• Exercise data
import Mathlib.Analysis.InnerProductSpace.PiL2
import Literature.MathematicalPhysics.QuantumLattice.GrassmannLaplacianGramBound
import Literature.MathematicalPhysics.QuantumFieldTheory.Dimock2011to13.QED3FermionNorm
import HarnessLib

/-!
# Dimock, *Quantum electrodynamics on the 3-torus I*, Appendix B: (309)–(313) and LEMMA 21 —
# `|∫ F dμ_Γ| ≤ ‖F‖_h` whenever `√‖Γ‖₍₂₎ ≤ h` — PROVED (Hadamard's inequality on the fermionic determinants)

statement-level skeleton of published theorems with citation tags; proofs where landed; nothing here is a claim about the Yang–Mills mass gap

**Citation header (reproduction of PUBLISHED work).** J. Dimock, *Quantum electrodynamics on the 3-torus. I. First
step*, arXiv:math-ph/0210020 (2002) [Dimock2002QED3TorusI], **Appendix B**, p.63 L22 – p.64 L12 of the arXiv-v1 text
layer `paper:arxiv-math-ph_0210020`. Writer seat p11 (literature-prover-lit-balaban-p11-g15-0), YM LIT SWEEP item (c) D12;
companion of `QED3FermionNorm.lean` (the norm `‖F‖_h` (299), LEMMAS 19–20).

**The printed text.** p.63 L22–31: *"A fermion Gaussian "measure" with non-singular covariance `Γ = D⁻¹` can be defined
by `dμ_Γ(Ψ,Ψ̄) = e^{−(Ψ̄,DΨ)}dΨdΨ̄ / ∫ e^{−(Ψ̄,DΨ)}dΨdΨ̄` (308). Then one can consider integrals of the form `∫F dμ_Γ`.
Terms with `n ≠ m` give zero while terms with `n = m` are integrated by
`∫ Ψ(x₁)Ψ̄(x̄₁)⋯Ψ(x_n)Ψ̄(x̄_n) dμ_Γ(Ψ,Ψ̄) = det{Γ(x_i,x̄_j)}` (309) … This identity can also be used to define `dμ_Γ`
when `Γ` is singular. To estimate these integrals we introduce `‖Γ‖₍₂₎ = (sup_x Σ_{x̄} |Γ(x,x̄)|²)^{1/2}` (310)."*
**LEMMA 21** (p.64 L1–3): *"If `√‖Γ‖₍₂₎ ≤ h` then `|∫ F(Ψ,Ψ̄) dμ_Γ(Ψ,Ψ̄)| ≤ ‖F‖_h` (311)."* Proof (p.64 L4–12): the
integral is `Σ_n (σ_n/(n!)²) Σ f_{n,n}(x,x̄) det{Γ(x_i,x̄_j)}` (312); *"By Hadamard's inequality [18] we have
`|det{Γ(x_i,x̄_j)}| ≤ (‖Γ‖₍₂₎)^n ≤ h^{2n}` (313) and so the result: `|∫F dμ_Γ| ≤ Σ_n (h^{2n}/(n!)²)‖f_{n,n}‖₁ ≤ ‖F‖_h` (314)."*

**What is here.** The Gaussian integral `∫·dμ_Γ` is the tree's `QuantumLattice.gaussExpect 𝕜 C` (Salmhofer's
`μ_C ⋆` calculus on `GrassmannAlgebra 𝕜 ι`) for a CHARGED covariance `C` — a charge map `q : ι → Bool` splits the
generators into `Ψ̄` (`q = true`) and `Ψ` (`q = false`), and `C` pairs only opposite charges — whose two-point function
`Γ(x,x̄) = ∫Ψ(x)Ψ̄(x̄)` is the tree's `contr 𝕜 C x x̄`; (309) is then the tree's THEOREM `gaussExpect_genProd_mul_genProd`
(block determinant rule) together with the `U(1)` selection rule `gaussExpect_genProd_eq_zero_of_charge` (*"terms with
`n ≠ m` give zero"*), exactly the defining property the paper allows for singular `Γ`. Then:
* `norm_det_le_prod_sqrt_col` — Hadamard's inequality `|det M| ≤ Π_j (Σ_i|M_ij|²)^{1/2}` over `𝕜 = ℝ, ℂ` (from the tree's
  `InnerProduct.GramHadamard.norm_det_le_prod_norm` in the standard orthonormal basis);
* `twoNormSq`, `twoNorm` — (310);
* `norm_gaussExpect_genProd_le_pow` — (312)–(313) for ONE monomial with distinct labels: `|∫Ψ(ξ₁)⋯Ψ(ξ_N)dμ_Γ| ≤ h^N`
  when every row sum `Σ_{x̄}|Γ(x,x̄)|² ≤ h⁴` (sort into block form at the cost of a sign, determinant rule, Hadamard by
  columns — column `j` of `{Γ(x̄_i,x_j)}` has `Σ_i|Γ(x_j,x̄_i)|² ≤ Σ_{x̄}|Γ(x_j,x̄)|²` because the `x̄_i` are distinct);
* **`norm_gaussExpect_le_hNorm` — LEMMA 21** as printed: `√‖Γ‖₍₂₎ ≤ h ⟹ ‖∫F dμ_Γ‖ ≤ ‖F‖_h`, by expanding `F` in the
  monomial basis (`‖F‖_h = Σ_S h^{#S}|c_S|`, file `QED3FermionNorm.lean`) — this is (314).
The structure of the monomial bound follows the tree's Gram-form sibling `norm_gaussExpect_genProd_le`
(`GrassmannLaplacianGramBound.lean`), with the Gram hypothesis replaced by the printed row-`ℓ²` hypothesis (310).
Not here: (315)–(319), LEMMA 22 (partial integration with spectator fields), LEMMAS 23–25. No named facts, no `sorry`.
-/

noncomputable section

open Finset

namespace Literature.MathematicalPhysics.QuantumFieldTheory.Dimock2011to13

namespace QED3TorusI

open Literature.MathematicalPhysics.QuantumLattice
open Literature.MathematicalPhysics.QuantumLattice.GrassmannAlgebra

variable {𝕜 : Type*} [RCLike 𝕜] {ι : Type*} [LinearOrder ι] [Fintype ι]

/-! ## Hadamard's inequality, column form, over `𝕜` -/

omit [LinearOrder ι] [Fintype ι] in
/-- **Hadamard's inequality** (313): `|det M| ≤ ∏_j (Σ_i |M_ij|²)^{1/2}` (columns), for `𝕜 = ℝ, ℂ`.
[cite: Dimock2002QED3TorusI, App. B (313) p.64 L8–10 («By Hadamard's inequality [18]»)] -/
theorem norm_det_le_prod_sqrt_col {n : ℕ} (M : Matrix (Fin n) (Fin n) 𝕜) :
    ‖M.det‖ ≤ ∏ k, Real.sqrt (∑ j, ‖M j k‖ ^ 2) := by
  classical
  let f : Fin n → EuclideanSpace 𝕜 (Fin n) := fun k => WithLp.toLp 2 fun j => M j k
  have hf : ∀ k, ‖f k‖ = Real.sqrt (∑ j, ‖M j k‖ ^ 2) := fun k => by
    rw [EuclideanSpace.norm_eq]
  set e := EuclideanSpace.basisFun (Fin n) 𝕜 with he
  have hdet : M.det = e.toBasis.det f := by
    rw [Module.Basis.det_apply]
    rfl
  rw [hdet]
  refine (Literature.Analysis.InnerProduct.norm_det_le_prod_norm e f).trans (le_of_eq ?_)
  exact Finset.prod_congr rfl fun k _ => hf k

/-! ## (310) and the monomial bound (312)–(313) -/

/-- **(310)** `‖Γ‖²₍₂₎ = sup_x Σ_{x̄} |Γ(x,x̄)|²` for the two-point function `Γ(x,x̄) = ∫Ψ(x)Ψ̄(x̄)dμ_Γ` of a charged
covariance (`x` ranges over the unbarred labels `q = false`; `A = contr C` is the tree's two-point function).
[cite: Dimock2002QED3TorusI, App. B (310) p.63 L33–36] -/
def twoNormSq (q : ι → Bool) (A : Matrix ι ι 𝕜) : ℝ := ⨆ x : {x // q x = false}, ∑ y, ‖A x y‖ ^ 2

/-- **(310)** `‖Γ‖₍₂₎ = (sup_x Σ_{x̄} |Γ(x,x̄)|²)^{1/2}`. [cite: Dimock2002QED3TorusI, App. B (310) p.63 L33–36] -/
def twoNorm (q : ι → Bool) (A : Matrix ι ι 𝕜) : ℝ := Real.sqrt (twoNormSq q A)

omit [LinearOrder ι] [Fintype ι] in
/-- Each row sum `Σ_{x̄}|Γ(x,x̄)|²` is below `‖Γ‖²₍₂₎`. [cite: Dimock2002QED3TorusI, App. B (310) p.63 L33–36] -/
theorem sum_sq_le_twoNormSq [Fintype ι] (q : ι → Bool) (A : Matrix ι ι 𝕜) {x : ι} (hx : q x = false) :
    ∑ y, ‖A x y‖ ^ 2 ≤ twoNormSq q A :=
  le_ciSup (f := fun x : {x // q x = false} => ∑ y, ‖A (x : ι) y‖ ^ 2) (Set.finite_range _).bddAbove ⟨x, hx⟩

omit [LinearOrder ι] [Fintype ι] in
/-- `‖Γ‖²₍₂₎ ≥ 0`. [cite: Dimock2002QED3TorusI, App. B (310) p.63 L33–36] -/
theorem twoNormSq_nonneg [Fintype ι] (q : ι → Bool) (A : Matrix ι ι 𝕜) : 0 ≤ twoNormSq q A := by
  rcases isEmpty_or_nonempty {x // q x = false} with h | h
  · simp [twoNormSq]
  · exact le_ciSup_of_le (Set.finite_range _).bddAbove (Classical.arbitrary _)
      (Finset.sum_nonneg fun _ _ => sq_nonneg _)

/-- **(312)–(313) for one monomial**: for a charged covariance with `‖Γ‖₍₂₎ ≤ h²` (i.e. `√‖Γ‖₍₂₎ ≤ h`), a monomial
`Ψ(ξ₁)⋯Ψ(ξ_N)` with DISTINCT labels integrates to at most `h^N` in modulus: it is `± det{Γ(x_i,x̄_j)}` when balanced
(`N = 2n`, the tree's block determinant rule), `|det| ≤ ‖Γ‖₍₂₎^n ≤ h^{2n}` by Hadamard, and `0` when unbalanced.
[cite: Dimock2002QED3TorusI, App. B (312)–(313) p.64 L3–10] -/
theorem norm_gaussExpect_genProd_le_pow (q : ι → Bool) (C : Matrix ι ι 𝕜) (hC : ∀ X Y, q X = q Y → C X Y = 0)
    {h : ℝ} (hh : 0 ≤ h) (hΓ : ∀ x, q x = false → ∑ y, ‖contr 𝕜 C x y‖ ^ 2 ≤ h ^ 4)
    {N : ℕ} (Z : Fin N → ι) (hZinj : Function.Injective Z) : ‖gaussExpect 𝕜 C (genProd 𝕜 Z)‖ ≤ h ^ N := by
  set p : Fin N → Prop := fun i => q (Z i) = true with hp
  set a := (univ.filter fun i => p i).card with ha
  set b := (univ.filter fun i => ¬ p i).card with hb
  have hN : a + b = N := by rw [ha, hb, card_filter_add_card_filter_not, card_univ, Fintype.card_fin]
  by_cases hab : b = a
  · have hca : Fintype.card {i // p i} = a := by rw [Fintype.card_subtype]
    have hcb : Fintype.card {i // ¬ p i} = a := by rw [Fintype.card_subtype, ← hab]
    set e₁ : {i // p i} ≃ Fin a := Fintype.equivFinOfCardEq hca with he₁
    set e₂ : {i // ¬ p i} ≃ Fin a := Fintype.equivFinOfCardEq hcb with he₂
    set Xb : Fin a → ι := fun i => Z (e₁.symm i) with hXb
    set Xu : Fin a → ι := fun j => Z (e₂.symm j) with hXu
    set σ : Fin N ≃ Fin a ⊕ Fin a := (Equiv.sumCompl p).symm.trans (e₁.sumCongr e₂) with hσ
    have haa : a + a = N := by rw [← hN, hab]
    set ρ : Equiv.Perm (Fin N) := (σ.trans finSumFinEquiv).trans (finCongr haa) with hρ
    have hZ : Z = (Fin.append Xb Xu ∘ (finCongr haa).symm) ∘ ρ := by
      have hsymm : ∀ x : Fin a ⊕ Fin a, Z (σ.symm x) = Fin.append Xb Xu (finSumFinEquiv x) := by
        rintro (i | j)
        · rw [finSumFinEquiv_apply_left, Fin.append_left, hσ, Equiv.symm_trans_apply, Equiv.symm_symm,
            Equiv.sumCongr_symm, Equiv.sumCongr_apply, Sum.map_inl, Equiv.sumCompl_apply_inl]
        · rw [finSumFinEquiv_apply_right, Fin.append_right, hσ, Equiv.symm_trans_apply, Equiv.symm_symm,
            Equiv.sumCongr_symm, Equiv.sumCongr_apply, Sum.map_inr, Equiv.sumCompl_apply_inr]
      funext i
      have h := hsymm (σ i)
      rw [Equiv.symm_apply_apply] at h
      rw [h, hρ]
      simp only [Function.comp_apply, Equiv.trans_apply, Equiv.symm_apply_apply]
    have hbb : ∀ i j, contr 𝕜 C (Xb i) (Xb j) = 0 := by
      intro i j
      have hi : q (Xb i) = true := (e₁.symm i).2
      have hj : q (Xb j) = true := (e₁.symm j).2
      rw [contr_apply, hC _ _ (hj.trans hi.symm), hC _ _ (hi.trans hj.symm), sub_self, mul_zero]
    have hXb_inj : Function.Injective Xb := fun i j hij => by
      have := hZinj hij
      exact e₁.symm.injective (Subtype.ext this)
    have hdet := gaussExpect_genProd_mul_genProd 𝕜 C Xb Xu hbb
    rw [hZ, genProd_comp_perm, map_smul, finCongr_symm, genProd_comp_finCongr, genProd_append, hdet, smul_eq_mul,
      norm_intCast_units_smul, norm_mul, norm_pow, norm_neg, norm_one, one_pow, one_mul]
    refine (norm_det_le_prod_sqrt_col _).trans ?_
    -- each column `j` of `{Γ(x̄_i, x_j)}`: `Σ_i |Γ(x_j, x̄_i)|² ≤ Σ_{x̄} |Γ(x_j, x̄)|² ≤ h⁴` (distinct `x̄_i`)
    have hcol : ∀ j, Real.sqrt (∑ i, ‖(Matrix.of fun i j => contr 𝕜 C (Xb i) (Xu j)) i j‖ ^ 2) ≤ h ^ 2 := by
      intro j
      rw [show h ^ 2 = Real.sqrt ((h ^ 2) ^ 2) by rw [Real.sqrt_sq (pow_nonneg hh 2)]]
      refine Real.sqrt_le_sqrt ?_
      have hq : q (Xu j) = false := Bool.eq_false_iff.2 (e₂.symm j).2
      calc ∑ i, ‖(Matrix.of fun i j => contr 𝕜 C (Xb i) (Xu j)) i j‖ ^ 2
          = ∑ i, ‖contr 𝕜 C (Xu j) (Xb i)‖ ^ 2 := by
            refine Finset.sum_congr rfl fun i _ => ?_
            rw [Matrix.of_apply, contr_swap, norm_neg]
        _ = ∑ y ∈ univ.image Xb, ‖contr 𝕜 C (Xu j) y‖ ^ 2 := by
            rw [Finset.sum_image fun i _ j _ hij => hXb_inj hij]
        _ ≤ ∑ y, ‖contr 𝕜 C (Xu j) y‖ ^ 2 :=
            Finset.sum_le_sum_of_subset_of_nonneg (Finset.subset_univ _) fun _ _ _ => sq_nonneg _
        _ ≤ h ^ 4 := hΓ _ hq
        _ = (h ^ 2) ^ 2 := by ring
    calc ∏ k, Real.sqrt (∑ j, ‖(Matrix.of fun i j => contr 𝕜 C (Xb i) (Xu j)) j k‖ ^ 2)
        ≤ ∏ _k : Fin a, h ^ 2 := Finset.prod_le_prod (fun _ _ => Real.sqrt_nonneg _) fun k _ => hcol k
      _ = h ^ N := by rw [prod_const, card_univ, Fintype.card_fin, ← pow_mul, ← haa]; ring_nf
  · rw [gaussExpect_genProd_eq_zero_of_charge 𝕜 q C hC Z (Ne.symm hab), norm_zero]
    exact pow_nonneg hh N

/-- The monomial basis vector is the ordered product of its generators, in the tree's `genProd` form (the tree's
`grassmannBasis_eq_genProd'` of `GrassmannKernelExpansion.lean`, re-proved here to keep the imports light):
`θ_S = Ψ(ξ₁)⋯Ψ(ξ_r)` for the increasing enumeration `ξ` of `S`. [cite: Dimock2002QED3TorusI, App. B (298) p.62 L4–8] -/
theorem grassmannBasis_eq_genProd_orderEmb (S : Finset ι) :
    grassmannBasis 𝕜 ι S = genProd 𝕜 (fun i : Fin S.card => S.orderEmbOfFin rfl i) := by
  rw [grassmannBasis_eq_prod_map_gen, genProd, List.ofFn_eq_map, ← Finset.listMap_orderEmbOfFin_finRange S rfl,
    List.map_map]
  congr 2

/-- (312)–(313) for a basis monomial `θ_S`: `|∫ θ_S dμ_Γ| ≤ h^{#S}` when every row sum `Σ_{x̄}|Γ(x,x̄)|² ≤ h⁴` (`h ≥ 0`).
[cite: Dimock2002QED3TorusI, App. B (312)–(313) p.64 L3–10] -/
theorem norm_gaussExpect_grassmannBasis_le_pow (q : ι → Bool) (C : Matrix ι ι 𝕜)
    (hC : ∀ X Y, q X = q Y → C X Y = 0) {h : ℝ} (hh : 0 ≤ h)
    (hΓ : ∀ x, q x = false → ∑ y, ‖contr 𝕜 C x y‖ ^ 2 ≤ h ^ 4) (S : Finset ι) :
    ‖gaussExpect 𝕜 C (grassmannBasis 𝕜 ι S)‖ ≤ h ^ S.card := by
  rw [grassmannBasis_eq_genProd_orderEmb]
  exact norm_gaussExpect_genProd_le_pow q C hC hh hΓ _ (S.orderEmbOfFin rfl).injective

omit [LinearOrder ι] in
/-- `√‖Γ‖₍₂₎ ≤ h` unfolds to: `h ≥ 0` and every row sum `Σ_{x̄}|Γ(x,x̄)|² ≤ h⁴`.
[cite: Dimock2002QED3TorusI, App. B (310)–(311) p.63 L33 – p.64 L3] -/
theorem rowBound_of_sqrt_twoNorm_le (q : ι → Bool) (A : Matrix ι ι 𝕜) {h : ℝ} (hΓ : Real.sqrt (twoNorm q A) ≤ h) :
    0 ≤ h ∧ ∀ x, q x = false → ∑ y, ‖A x y‖ ^ 2 ≤ h ^ 4 := by
  have h2 : twoNormSq q A ≤ (h ^ 2) ^ 2 := (Real.sqrt_le_iff.1 (Real.sqrt_le_iff.1 hΓ).2).2
  exact ⟨(Real.sqrt_le_iff.1 hΓ).1, fun x hx => (sum_sq_le_twoNormSq q A hx).trans (h2.trans_eq (by ring))⟩

/-- **LEMMA 21.** *"If `√‖Γ‖₍₂₎ ≤ h` then `|∫F(Ψ,Ψ̄)dμ_Γ(Ψ,Ψ̄)| ≤ ‖F‖_h`"* (311), for the Gaussian Grassmann integral of a
charged covariance (the tree's `gaussExpect`, whose moments are the determinants (309) by `gaussExpect_genProd_mul_genProd`).
[cite: Dimock2002QED3TorusI, App. B Lemma 21 (311) p.64 L1–12] -/
theorem norm_gaussExpect_le_hNorm (q : ι → Bool) (C : Matrix ι ι 𝕜) (hC : ∀ X Y, q X = q Y → C X Y = 0)
    {h : ℝ} (hΓ : Real.sqrt (twoNorm q (contr 𝕜 C)) ≤ h) (F : GrassmannAlgebra 𝕜 ι) :
    ‖gaussExpect 𝕜 C F‖ ≤ hNorm h F := by
  obtain ⟨hh, hrow⟩ := rowBound_of_sqrt_twoNorm_le q (contr 𝕜 C) hΓ
  have hF : F = ∑ S, coeff F S • grassmannBasis 𝕜 ι S := ((grassmannBasis 𝕜 ι).sum_repr F).symm
  conv_lhs => rw [hF]
  rw [map_sum]
  refine (norm_sum_le _ _).trans ?_
  rw [hNorm]
  refine Finset.sum_le_sum fun S _ => ?_
  rw [map_smul, smul_eq_mul, norm_mul, mul_comm]
  exact mul_le_mul_of_nonneg_right (norm_gaussExpect_grassmannBasis_le_pow q C hC hh hrow S) (norm_nonneg _)

end QED3TorusI

end Literature.MathematicalPhysics.QuantumFieldTheory.Dimock2011to13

• Work to be completed
Each line of the entries above that includes the string "Real" should be copied out.

• Output of the exercise
    ‖M.det‖ ≤ ∏ k, Real.sqrt (∑ j, ‖M j k‖ ^ 2) := by
  have hf : ∀ k, ‖f k‖ = Real.sqrt (∑ j, ‖M j k‖ ^ 2) := fun k => by
def twoNorm (q : ι → Bool) (A : Matrix ι ι 𝕜) : ℝ := Real.sqrt (twoNormSq q A)
    have hcol : ∀ j, Real.sqrt (∑ i, ‖(Matrix.of fun i j => contr 𝕜 C (Xb i) (Xu j)) i j‖ ^ 2) ≤ h ^ 2 := by
      rw [show h ^ 2 = Real.sqrt ((h ^ 2) ^ 2) by rw [Real.sqrt_sq (pow_nonneg hh 2)]]
      refine Real.sqrt_le_sqrt ?_
    calc ∏ k, Real.sqrt (∑ j, ‖(Matrix.of fun i j => contr 𝕜 C (Xb i) (Xu j)) j k‖ ^ 2)
        ≤ ∏ _k : Fin a, h ^ 2 := Finset.prod_le_prod (fun _ _ => Real.sqrt_nonneg _) fun k _ => hcol k
theorem rowBound_of_sqrt_twoNorm_le (q : ι → Bool) (A : Matrix ι ι 𝕜) {h : ℝ} (hΓ : Real.sqrt (twoNorm q A) ≤ h) :
  have h2 : twoNormSq q A ≤ (h ^ 2) ^ 2 := (Real.sqrt_le_iff.1 (Real.sqrt_le_iff.1 hΓ).2).2
  exact ⟨(Real.sqrt_le_iff.1 hΓ).1, fun x hx => (sum_sq_le_twoNormSq q A hx).trans (h2.trans_eq (by ring))⟩
    {h : ℝ} (hΓ : Real.sqrt (twoNorm q (contr 𝕜 C)) ≤ h) (F : GrassmannAlgebra 𝕜 ι) :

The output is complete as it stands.